▶ _Data to use_

import Literature.AlgebraicGeometry.Resolution.StrictNormalCrossingsSpread
import Literature.AlgebraicGeometry.Resolution.StrictNormalCrossingsFlatDescent
import Literature.AlgebraicGeometry.Resolution.ArtinApproximation
import Literature.AlgebraicGeometry.Resolution.FormalNormalCrossingsAlgebra
import Literature.AlgebraicGeometry.Resolution.FormalNormalCrossingsFormal
import Literature.AlgebraicGeometry.Resolution.FormalNormalCrossingsSystem
import Literature.AlgebraicGeometry.Resolution.AlterationsNormalFormBlowup
import Literature.AlgebraicGeometry.Resolution.AdicQuotient
import Literature.AlgebraicGeometry.Resolution.AlterationsDimension
import Literature.AlgebraicGeometry.Resolution.AffineDomainEquidim
import HarnessLib

/-!
# The formal-to-étale bridge: formal normal crossings are normal crossings, given Artin
approximation (de Jong 1996, 4.25 (i)/4.28; Artin 1969, Cor. 2.1)

Topic: `Literature/AlgebraicGeometry/Resolution`. This file DISCHARGES the leaf
`DeJong1996FormalNormalCrossings` of `DeJong1996NormalFormPairResolution`
(`AlterationsNormalFormBlowup.lean`) from the classical named fact
`Artin1969EtaleApproximation` (`ArtinApproximation.lean`):
`DeJong1996FormalNormalCrossings.of_artinApproximation`. The argument, implicit in de Jong
1996 between the complete-local-ring description 4.25 (i)/4.27 and the étale-local Definition
2.4 invoked in 4.28:

* `exists_etale_isStrictNormalCrossingsAt_of_formal` — at a point `x` of `X` (locally of finite
  type over a field `k`) with `𝒪_{X,x}` regular of dimension `d` and
  `(𝒪̂_{X,x}, Î_Z) ≅ (k⟦X₁, …, X_d⟧, (X₁ ⋯ X_r))`, there is an étale `g : U → X` and `u ↦ x`
  such that `g⁻¹ Z` satisfies the strict normal crossings condition AT `u`
  (`IsStrictNormalCrossingsAt`). Proof: on an affine chart `W ∋ x` the formal isomorphism
  solves the coordinate system (E1)–(E4) (`bridgeSystem`, `exists_formal_solution`) in
  `𝒪̂_{W,x}`; Artin's Cor. 2.1 gives a solution over an étale neighbourhood `S' → W` of `x`;
  on an affine open `U ⊆ S'` around the lifted point the algebraic core
  (`isSNCIdeal_radical_of_etale_solution`: étale over regular is regular, unramifiedness,
  preservation of heights, Matsumura 14.2) shows that the radical of `I_Z 𝒪_{U,u}` — which is
  the stalk of the ideal of the closed set `g⁻¹ Z` — has local strict normal crossings data.
* `DeJong1996FormalNormalCrossings.of_artinApproximation` — for a pair in Situation 4.25
  (`DeJong1996.NormalFormPair f Z d`) with `X` regular: at every closed point of `Z` the above
  applies (`dim 𝒪_{X,x} = dim X = d` at closed points of the variety `X`); the condition
  spreads to a neighbourhood (`StrictNormalCrossingsSpread.lean`), and closed points suffice on
  the Jacobson scheme `X` (`NormalCrossingsLocal.lean`), so `Z` is a normal crossings divisor.

## Sources

* A. J. de Jong, *Smoothness, semi-stability and alterations*, Publ. Math. IHÉS 83 (1996),
  2.4, 4.25–4.28.
* M. Artin, *Algebraic approximation of structures over complete local rings*, Publ. Math.
  IHÉS 36 (1969), Cor. 2.1, Cor. 2.6.
* The Stacks Project, Tags 0BI9, 0BSF, 0CBS.
-/

noncomputable section

open CategoryTheory AlgebraicGeometry TopologicalSpace IsLocalRing

universe u

namespace Literature.AlgebraicGeometry.Resolution

open Scheme.IdealSheafData

/-! ## Plumbing: germs, restrictions, stalk maps -/

/-- Germs of sections pulled back along `f`: `germ_V ∘ f^*_{U,V} = f^*_x ∘ germ_U`. [folklore] -/
theorem appLE_comp_germ {X Y : Scheme.{u}} (f : X ⟶ Y) (U : Y.Opens) (V : X.Opens)
    (e : V ≤ f ⁻¹ᵁ U) (x : X) (hx : x ∈ V) :
    f.appLE U V e ≫ X.presheaf.germ V x hx = Y.presheaf.germ U (f x) (e hx) ≫ f.stalkMap x := by
  rw [Scheme.Hom.appLE, Category.assoc, X.presheaf.germ_res (homOfLE e) x hx,
    Scheme.Hom.germ_stalkMap]

/-- For an open `W ⊆ X`, the isomorphism `Γ(X, W) ≅ Γ(W, ⊤)` is the pull-back `W.ι^*`.
[folklore] -/
theorem Scheme.Opens.topIso_inv_eq_appLE {X : Scheme.{u}} (W : X.Opens) :
    W.topIso.inv = W.ι.appLE W ⊤ (by rw [Scheme.Opens.ι_preimage_self]) := by
  rw [Scheme.Opens.ι_appLE, Scheme.Opens.topIso_inv]
  rfl

/-- Germs on an open subscheme: `germ_{W,⊤} ∘ (Γ(X, W) ≅ Γ(W, ⊤)) = W.ι^*_w ∘ germ_{X,W}`.
[folklore] -/
theorem Scheme.Opens.topIso_inv_comp_germ {X : Scheme.{u}} (W : X.Opens) (w : W) :
    W.topIso.inv ≫ W.toScheme.presheaf.germ ⊤ w trivial =
      X.presheaf.germ W w.1 w.2 ≫ W.ι.stalkMap w := by
  rw [Scheme.Opens.topIso_inv_eq_appLE]
  exact appLE_comp_germ W.ι W ⊤ _ w trivial

/-- The ideal sheaf of the reduced closed subscheme on the preimage of a closed set is the
radical of the pull-back ideal sheaf. [folklore] -/
theorem vanishingIdeal_preimage_eq_radical_comap {U X : Scheme.{u}} (g : U ⟶ X) {Z : Set X}
    (hZ : IsClosed Z) :
    vanishingIdeal ⟨g ⁻¹' Z, hZ.preimage g.continuous⟩ = ((vanishingIdeal ⟨Z, hZ⟩).comap g).radical := by
  symm
  apply eq_vanishingIdeal_of_radical
  · apply Scheme.IdealSheafData.ext
    funext V
    rw [radical_ideal, radical_ideal, Ideal.radical_idem]
  · rw [support_radical, support_comap]
    ext1
    rw [Closeds.coe_preimage, coe_support_vanishingIdeal]
    rfl

/-! ## The formal solution, transported to the affine chart -/

/-- Steps (1)–(3) of `exists_etale_isStrictNormalCrossingsAt_of_formal`: on an affine open
`W ∋ x`, with generators `g` of `I_Z(W)` and `t` of the prime of `x`, the formal isomorphism
`(𝒪̂_{X,x}, Î_Z) ≅ (k⟦X⟧, (X₁ ⋯ X_r))` gives a solution of the bridge system (E1)–(E4), with
coefficients moved to `Γ(W, ⊤)`, in the completion `𝒪̂_{W,x}` — the input of
`Artin1969EtaleApproximation` on the affine scheme `W`. [folklore] -/
theorem exists_formal_bridge_solution {k : Type u} [Field k] {X : Scheme.{u}}
    [IsLocallyNoetherian X] {W : X.Opens} (hW : IsAffineOpen W) {x : X} (hxW : x ∈ W)
    {Z : Set X} (hZ : IsClosed Z) {d r m n : ℕ} (gI : Fin m → Γ(X, W))
    (hgI : Ideal.span (Set.range gI) = (vanishingIdeal ⟨Z, hZ⟩).ideal ⟨W, hW⟩)
    (t : Fin n → Γ(X, W)) (ht : Ideal.span (Set.range t) = (hW.primeIdealOf ⟨x, hxW⟩).asIdeal)
    (e : AdicCompletion (maximalIdeal (X.presheaf.stalk x)) (X.presheaf.stalk x) ≃+*
      MvPowerSeries (Fin d) k)
    (he : (completedStalkIdeal (vanishingIdeal ⟨Z, hZ⟩) x ⟨W, hW⟩ hxW).map e.toRingHom =
      Ideal.span {DeJong1996.normalCrossingsEquation k d r}) :
    ∃ wb : BridgeVar d m n → AdicCompletion
        (maximalIdeal ((W : Scheme.{u}).presheaf.stalk ⟨x, hxW⟩))
        ((W : Scheme.{u}).presheaf.stalk ⟨x, hxW⟩),
      ∀ κ, MvPolynomial.eval₂ ((algebraMap _ (AdicCompletion
          (maximalIdeal ((W : Scheme.{u}).presheaf.stalk ⟨x, hxW⟩))
          ((W : Scheme.{u}).presheaf.stalk ⟨x, hxW⟩))).comp
        ((W : Scheme.{u}).presheaf.germ ⊤ ⟨x, hxW⟩ trivial).hom) wb
        (MvPolynomial.map W.topIso.inv.hom (bridgeSystem d r gI t κ)) = 0 := by
  classical
  letI algA := TopCat.Presheaf.algebra_section_stalk X.presheaf (⟨x, hxW⟩ : W)
  haveI hlocA := hW.isLocalization_stalk ⟨x, hxW⟩
  have hγ : algebraMap Γ(X, W) (X.presheaf.stalk x) = (X.presheaf.germ W x hxW).hom := rfl
  have ht' : (Ideal.span (Set.range t)).map (X.presheaf.germ W x hxW).hom =
      maximalIdeal (X.presheaf.stalk x) := by
    rw [ht, ← hγ]
    exact IsLocalization.AtPrime.map_eq_maximalIdeal (hW.primeIdealOf ⟨x, hxW⟩).asIdeal _
  have he' : (((Ideal.span (Set.range gI)).map (X.presheaf.germ W x hxW).hom).map
      (algebraMap _ (AdicCompletion (maximalIdeal (X.presheaf.stalk x))
        (X.presheaf.stalk x)))).map e.toRingHom =
      Ideal.span {∏ i ∈ Finset.univ.filter (fun i : Fin d => (i : ℕ) < r), MvPowerSeries.X i} := by
    rw [hgI]
    exact he
  -- the formal solution in `𝒪̂_{X,x}`
  obtain ⟨yb, ab, bb, cb, db, h1, h2, h3, h4⟩ :=
    exists_formal_solution (X.presheaf.germ W x hxW).hom gI t ht' e he'
  let ι : Γ(X, W) →+* AdicCompletion (maximalIdeal (X.presheaf.stalk x)) (X.presheaf.stalk x) :=
    (algebraMap (X.presheaf.stalk x) _).comp (X.presheaf.germ W x hxW).hom
  let vb : BridgeVar d m n → AdicCompletion (maximalIdeal (X.presheaf.stalk x)) (X.presheaf.stalk x) :=
    Sum.elim yb (Sum.elim ab (Sum.elim bb (Sum.elim (fun p => cb p.1 p.2) fun p => db p.1 p.2)))
  have hvb : ∀ κ, MvPolynomial.eval₂ ι vb (bridgeSystem d r gI t κ) = 0 :=
    (bridgeSystem_eval₂_eq_zero_iff ι gI t vb).mpr ⟨h1, h2, h3, h4⟩
  -- transport along `θ : 𝒪_{X,x} ≅ 𝒪_{W,x}`
  let θ : X.presheaf.stalk x ≃+* (W : Scheme.{u}).presheaf.stalk ⟨x, hxW⟩ :=
    (asIso (W.ι.stalkMap ⟨x, hxW⟩)).commRingCatIsoToRingEquiv
  have hθ : (θ : X.presheaf.stalk x →+* _) = (W.ι.stalkMap ⟨x, hxW⟩).hom := rfl
  have hθmax : (maximalIdeal (X.presheaf.stalk x)).map θ.toRingHom =
      maximalIdeal ((W : Scheme.{u}).presheaf.stalk ⟨x, hxW⟩) :=
    IsLocalRing.eq_maximalIdeal (Ideal.map_isMaximal_of_equiv θ (p := maximalIdeal _))
  let θhat := adicCompletionCongr (maximalIdeal (X.presheaf.stalk x))
    (maximalIdeal ((W : Scheme.{u}).presheaf.stalk ⟨x, hxW⟩)) θ hθmax
  have hρ : ∀ a, ((W : Scheme.{u}).presheaf.germ ⊤ ⟨x, hxW⟩ trivial).hom (W.topIso.inv.hom a) =
      θ ((X.presheaf.germ W x hxW).hom a) := by
    intro a
    change (W.topIso.inv ≫ (W : Scheme.{u}).presheaf.germ ⊤ ⟨x, hxW⟩ trivial).hom a = _
    rw [Scheme.Opens.topIso_inv_comp_germ]
    rfl
  have hcomm : ((algebraMap _ (AdicCompletion
      (maximalIdeal ((W : Scheme.{u}).presheaf.stalk ⟨x, hxW⟩))
      ((W : Scheme.{u}).presheaf.stalk ⟨x, hxW⟩))).comp
        ((W : Scheme.{u}).presheaf.germ ⊤ ⟨x, hxW⟩ trivial).hom).comp W.topIso.inv.hom =
      (θhat : _ →+* _).comp ι := by
    refine RingHom.ext fun a => ?_
    simp only [RingHom.comp_apply, hρ, AdicCompletion.algebraMap_apply, Algebra.algebraMap_self,
      RingHom.id_apply, ι]
    exact (adicCompletionCongr_of _ _ θ hθmax _).symm
  refine ⟨θhat ∘ vb, fun κ => ?_⟩
  rw [MvPolynomial.eval₂_map, hcomm,
    show (θhat ∘ vb : BridgeVar d m n → _) = (θhat : _ →+* _) ∘ vb from rfl,
    ← MvPolynomial.eval₂_comp_left, hvb κ, map_zero]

▶ _Problem description_
Reproduce, word for word and in full, only the lines above that start at the line with "DISCHARGES the leaf" and run through the line with "2.4 invoked in", both ends included.

▶ _Task result_
Topic: `Literature/AlgebraicGeometry/Resolution`. This file DISCHARGES the leaf
`DeJong1996FormalNormalCrossings` of `DeJong1996NormalFormPairResolution`
(`AlterationsNormalFormBlowup.lean`) from the classical named fact
`Artin1969EtaleApproximation` (`ArtinApproximation.lean`):
`DeJong1996FormalNormalCrossings.of_artinApproximation`. The argument, implicit in de Jong
1996 between the complete-local-ring description 4.25 (i)/4.27 and the étale-local Definition
2.4 invoked in 4.28:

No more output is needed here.